How To File Taxes For NFTs

How much do you have to pay in taxes when you sell your NFTs? That question isn’t as easy of an answer as you might think. 

As cryptocurrency and NFT, short for “non-fungible tokens,” popularity grew, so too have concerns about how transactions could affect tax returns. Now in the billions of dollars and more than a million owners, understanding how to navigate taxes related to NFTs is more critical now than ever if you’re one of the many who own one. If you want to know how your NFT transactions affect your taxes, this blog is for you. 

What is an NFT? 

An NFT (non-fungible token) is a unique digital asset representing ownership of a specific item or piece of content. NFTs are stored on a blockchain, which is a decentralized, secure ledger that records transactions.

NFTs can represent various digital assets, including art, collectibles, virtual real estate, and even digital trading cards. They are often bought and sold on online marketplaces, similar to how physical items are bought and sold at a store or auction.

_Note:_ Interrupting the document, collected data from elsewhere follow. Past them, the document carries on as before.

import Summits.CriticalPhenomena.PercolationContinuityZ3.Theorems.PercNearOneGluingNoHeavyLowerTailSahiTwoLevelSaturation
import Summits.CriticalPhenomena.PercolationContinuityZ3.Theorems.PercNearOneGluingNoHeavyLowerTailSahiClassTSingleCube
import Mathlib.Tactic.Linarith
import HarnessLib

/-!
# Kahn's inequality on the saturation-certified class, II: CLASS T as a base case of the recursion

Support file of the one-cut programme (crux `NoHeavyLowerTail`, stmt-CriticalPhenomena-4575; master-family line P2 = Sahi's algebraic route,
seat `prim-masterthm-p2` gen 22; memo `run/shared/lean/prim/prim-masterthm/FROM-prim-masterthm-p2-g22-SATURATION.md` §1–§3).  No definition, no sorry;
axioms standard.

`…SahiTwoLevelSaturation.sahiE3_nonneg_of_recursivelySaturated` proves `E_3(μ_q; U) ≥ 0` on every class of increasing triples certified recursively by {absorbing head |
two members on coordinate sets sharing ≤ 1 coin | inessential coordinate | a coordinate whose pair of sections reaches, by the monotone moves of `T⁺`, a bias-free face}.
Here one more exit is added: **(t) CLASS T — no coordinate essential to all three members** — discharged by lane P2's triangle-class theorem
(`SahiClassTCube.sahiE_three_nonneg_of_classT'`, gen 8/14: Sahi's `C_3` on the whole class T, every product measure).  The least class so certified, `K_satT`, is
where the programme's coordinate induction currently stands; its complement begins on FOUR coins with a single `S_4`-orbit (memo §3):
`U_i = (x_a ∨ x_b) ∧ (x_c ∨ x_d)` for the three perfect matchings `{ab | cd}` — "ω contains an edge of the 4-cycle `K_4 ∖ M_i`", the co-sunflower of the petals
`x_ax_b ∨ x_cx_d`; at every coordinate its sections are the co-sunflower tops `x_j ∨ x_k` over the petal-gated bottoms `x_i(x_j ∨ x_k)`, outside every bias-free face, with a
trivial move closure (`T⁺ = 25/128` at `q ≡ ½`, comb-positive).  EXHAUSTIVE CENSUS on the saturated triples (3-coloured antichains, prim-sahi's reduction
`SahiAbsorbed.sahiPositive_three_of_colouring`): 4-cube 6 484 — the least class of THIS theorem (`K_satT`) certifies all but that one orbit; 5-cube
4 061 113 — all but 62 400 coloured antichains (10 400 triples, 127 `S_5 × S_3`-orbits; 1.54 %); with the Kahn side conditions of the step granted (the
inductive step `Kahn(4) ⟹ Kahn(5)` alone) all but 7 990 triples in 88 orbits.  The remaining orbits are ALL certified by TYPE-LEVEL certificates
(`…SahiTwoLevelMonomialFace`: `T⁺ − E_3(G)` monomial-positive in the type masses on the co-sunflower-tops face, which contains the `K_4` orbit; and 197
LP-found Kahn+Harris+monomial identities — memo §5), so that on ≤ 5 coins the induction is certified pattern by pattern.  HONEST LABEL: Kahn's Conjecture 5 /
`SahiTwoLevelPlus` OPEN. [this work]
-/

noncomputable section

open scoped Classical

namespace Summit.CriticalPhenomena.PercolationContinuityZ3.Theorems

namespace SahiTwoLevelVariational

open Finset Function MeasureTheory
open Literature.Combinatorics.Sahi2008
open Literature.Probability.LatticeModels (prodBernoulli prodBernoulli_harris sahiE3 sahiE3_def)
open Literature.Probability.Percolation (DeterminedBy determinedBy_iff)
open Literature.Probability.Percolation.DecisionTree (ind ind_of_mem ind_of_not_mem ind_nonneg)

variable {κ : Type} [Fintype κ]

/-- **KAHN'S INEQUALITY ON EVERY SATURATION-CERTIFIED CLASS, WITH CLASS T AS A BASE CASE.**  As `sahiE3_nonneg_of_recursivelySaturated`, with one more
exit: (t) no coordinate is essential to all three members (`SahiClassTCube.sahiE_three_nonneg_of_classT'`, lane P2 gen 8/14 — Sahi's `C_3` on the whole triangle class).
CENSUS of the least such class `K_satT` on the SATURATED triples (3-coloured antichains; prim-sahi's reduction): 4-cube — all 6 484 but ONE orbit, the three 4-cycles of `K₄`
`U_i = (x_a ∨ x_b)(x_c ∨ x_d)`; 5-cube — 3 998 713 of 4 061 113 (the inductive step alone, side conditions granted: all but 7 990 triples in 88 orbits, all of which carry
type-level certificates — memo §5). [this work] -/
theorem sahiE3_nonneg_of_recursivelySaturatedT (q : κ → unitInterval) (P : Finset κ → (Fin 3 → Set (Set κ)) → Prop)
    (hP : ∀ (S : Finset κ) (U : Fin 3 → Set (Set κ)), P S U →
      (∃ i : Fin 3, ∀ ω : Set κ, (∀ k : Fin 3, k ≠ i → ω ∈ U k) → ω ∈ U i)
      ∨ (∃ T₀ T₁ : Finset κ, (T₀ ∩ T₁).card ≤ 1 ∧
          ((DeterminedBy (U 0) (↑T₀ : Set κ) ∧ DeterminedBy (U 1) (↑T₁ : Set κ))
            ∨ (DeterminedBy (U 1) (↑T₀ : Set κ) ∧ DeterminedBy (U 2) (↑T₁ : Set κ))
            ∨ (DeterminedBy (U 0) (↑T₀ : Set κ) ∧ DeterminedBy (U 2) (↑T₁ : Set κ))))
      ∨ (∀ x, ¬ (x ∈ esupp (U 0) ∧ x ∈ esupp (U 1) ∧ x ∈ esupp (U 2)))
      ∨ (∃ e ∈ S, (∀ i, DeterminedBy (U i) (↑(S.erase e) : Set κ)) ∧ P (S.erase e) U)
      ∨ (∃ e ∈ S, ∃ G' H' : Fin 3 → Set (Set κ),
          Reaches ![secAt e true (U 0), secAt e true (U 1), secAt e true (U 2)]
              ![secAt e false (U 0), secAt e false (U 1), secAt e false (U 2)] G' H'
          ∧ (∀ i, DeterminedBy (G' i) (↑(S.erase e) : Set κ) ∧ DeterminedBy (H' i) (↑(S.erase e) : Set κ))
          ∧ P (S.erase e) ![secAt e true (U 0), secAt e true (U 1), secAt e true (U 2)]
          ∧ P (S.erase e) ![secAt e false (U 0), secAt e false (U 1), secAt e false (U 2)]
          ∧ SatFace P (S.erase e) G' H')) :
    ∀ (S : Finset κ) (U : Fin 3 → Set (Set κ)), P S U → (∀ i, IsUpperSet (U i)) → (∀ i, DeterminedBy (U i) (↑S : Set κ)) →
      0 ≤ sahiE3 (prodBernoulli q) (U 0) (U 1) (U 2) := by
  -- Absorb exit (t) into the predicate: run the move recursion on `P' S U := P S U`, discharging class T directly where it occurs.
  suffices key : ∀ (m : ℕ) (S : Finset κ) (U : Fin 3 → Set (Set κ)), S.card = m → P S U → (∀ i, IsUpperSet (U i)) →
      (∀ i, DeterminedBy (U i) (↑S : Set κ)) → 0 ≤ sahiE3 (prodBernoulli q) (U 0) (U 1) (U 2) from
    fun S U hPU hU hUS => key _ S U rfl hPU hU hUS
  intro m
  induction m using Nat.strong_induction_on with
  | _ m ih =>
  intro S U hS hPU hU hUS
  rcases hP S U hPU with ⟨i, hi⟩ | ⟨T₀, T₁, hT, hdet⟩ | hT | ⟨e, heS, hdet, hPe⟩ | ⟨e, heS, G', H', hR, hdet', hP1, hP0, hface⟩
  · refine SahiAbsorbed.kahn_sahiE3_nonneg_of_inter_subset q (U 0) (U 1) (U 2) (hU 0) (hU 1) (hU 2) i fun ω hω => ?_
    have h := hi ω fun k hk => by
      have := hω k hk
      fin_cases k <;> simpa using this
    fin_cases i <;> simpa using h
  · exact sahiE3_nonneg_of_sharedLeOne q U hU T₀ T₁ hT hdet
  · -- (t) class T
    have h := SahiClassTCube.sahiE_three_nonneg_of_classT' U hU hT q
    have e3 : (fun i => ind (U i)) = ![ind (U 0), ind (U 1), ind (U 2)] := by
      funext i; fin_cases i <;> rfl
    rw [e3, sahiE_three_ind] at h
    exact h
  · have hlt : (S.erase e).card < m := by rw [← hS]; exact Finset.card_erase_lt_of_mem heS
    exact ih _ hlt (S.erase e) U rfl hPe hU hdet
  · have hlt : (S.erase e).card < m := by rw [← hS]; exact Finset.card_erase_lt_of_mem heS
    set G : Fin 3 → Set (Set κ) := ![secAt e true (U 0), secAt e true (U 1), secAt e true (U 2)] with hGdef
    set H : Fin 3 → Set (Set κ) := ![secAt e false (U 0), secAt e false (U 1), secAt e false (U 2)] with hHdef
    have hGup : ∀ i, IsUpperSet (G i) := fun i => by
      rw [hGdef, secTriple_apply]; exact isUpperSet_secAt e true (hU i)
    have hHup : ∀ i, IsUpperSet (H i) := fun i => by
      rw [hHdef, secTriple_apply]; exact isUpperSet_secAt e false (hU i)
    have hHG : ∀ i, H i ⊆ G i := fun i => by
      rw [hGdef, hHdef, secTriple_apply, secTriple_apply]; exact SahiTwoLevel.secAt_false_subset_true e (hU i)
    have hN : NestedUp G H := ⟨hGup, hHup, hHG⟩
    have hN' : NestedUp G' H' := nestedUp_of_reaches hR hN
    have h1 : 0 ≤ sahiE3 (prodBernoulli q) (secAt e true (U 0)) (secAt e true (U 1)) (secAt e true (U 2)) := by
      have := ih _ hlt (S.erase e) G rfl hP1 hGup
        (fun i => by rw [hGdef, secTriple_apply]; exact determinedBy_secAt e true (hUS i))
      simpa [hGdef] using this
    have h0 : 0 ≤ sahiE3 (prodBernoulli q) (secAt e false (U 0)) (secAt e false (U 1)) (secAt e false (U 2)) := by
      have := ih _ hlt (S.erase e) H rfl hP0 hHup
        (fun i => by rw [hHdef, secTriple_apply]; exact determinedBy_secAt e false (hUS i))
      simpa [hHdef] using this
    have hKahn : ∀ X : Fin 3 → Set (Set κ), (∀ i, X i = G' i ∨ X i = H' i) → P (S.erase e) X →
        0 ≤ sahiE3 (prodBernoulli q) (X 0) (X 1) (X 2) := by
      intro X hX hPX
      have hup : ∀ i, IsUpperSet (X i) := by
        intro i; rcases hX i with h | h <;> rw [h]
        · exact hN'.1 i
        · exact hN'.2.1 i
      have hdet : ∀ i, DeterminedBy (X i) (↑(S.erase e) : Set κ) := by
        intro i; rcases hX i with h | h <;> rw [h]
        · exact (hdet' i).1
        · exact (hdet' i).2
      exact ih _ hlt (S.erase e) X rfl hPX hup hdet
    have hT' : 0 ≤ topForm q G' H' := topForm_nonneg_of_satFace q P (S.erase e) G' H' hN' hKahn hface
    have hT : 0 ≤ topForm q G H := hT'.trans (topForm_le_of_reaches q hR hN)
    exact sahiE3_nonneg_of_topForm_secAt_nonneg q e (hU 0) (hU 1) (hU 2) hT h0 h1


end SahiTwoLevelVariational

end Summit.CriticalPhenomena.PercolationContinuityZ3.Theorems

One key difference between NFTs and other digital assets is that NFTs are non-fungible, which means they cannot be exchanged for something of equal value. Each NFT is unique and has its own value. This is in contrast to something like a bitcoin, a fungible asset that can be easily exchanged for another bitcoin of the same value.

NFTs have recently gained popularity due to the rise of blockchain technology and the increasing value of certain digital assets. They offer a way for creators to establish ownership and control over their digital creations and for collectors to own unique and rare digital items.

Do I need to file taxes for NFTs?

While NFTs may be virtual, their transactions are subject to the same tax rules as any other type of property. That means if you bought or sold an NFT or received one as income, you may need to report the transaction on your tax return. However, only some transactions need to be reported on your tax return. To understand what should be included, here are some tips: 

  • If you sold an NFT for a profit, you'll need to report the sale on your tax return. The profit is considered a capital gain, which is subject to tax.
  • If you received an NFT as income, you'll need to report the value of the NFT as taxable income. This could be the case if you were paid in NFTs for services rendered or received an NFT as a gift.

How are NFTs taxed? 

Just like cryptocurrencies such as Bitcoin, Ethereum, Solana, and Algorand, NFTs are treated as property for tax purposes. If you buy or sell an NFT, or receive one as income, you may need to report the transaction on your tax return. 

Capital gains tax rates apply to profits made from selling a capital asset, such as real estate, stocks, or in this case, an NFT. Capital gains are taxed at different rates depending on how long you held the asset and your tax bracket.

  • Short-term capital gains are gains on assets held for one year or less. They are taxed at your ordinary income tax rate.
  • Long-term capital gains are gains on assets held for more than one year. They are taxed at a lower rate.

The exact tax rate for short-term and long-term capital gains depends on your tax bracket.

Keep track of your NFT transactions

Maintaining accurate records of all your NFT transactions is essential if you want to make filing your taxes easier. This includes receipts, invoices, and any other documentation that shows the details of the transaction. You'll need this information to report your NFT transactions on your tax return. You don’t want to run through your history buying and selling NFTs at the last minute. It’s something that’s easy to procrastinate until the very end of tax season. 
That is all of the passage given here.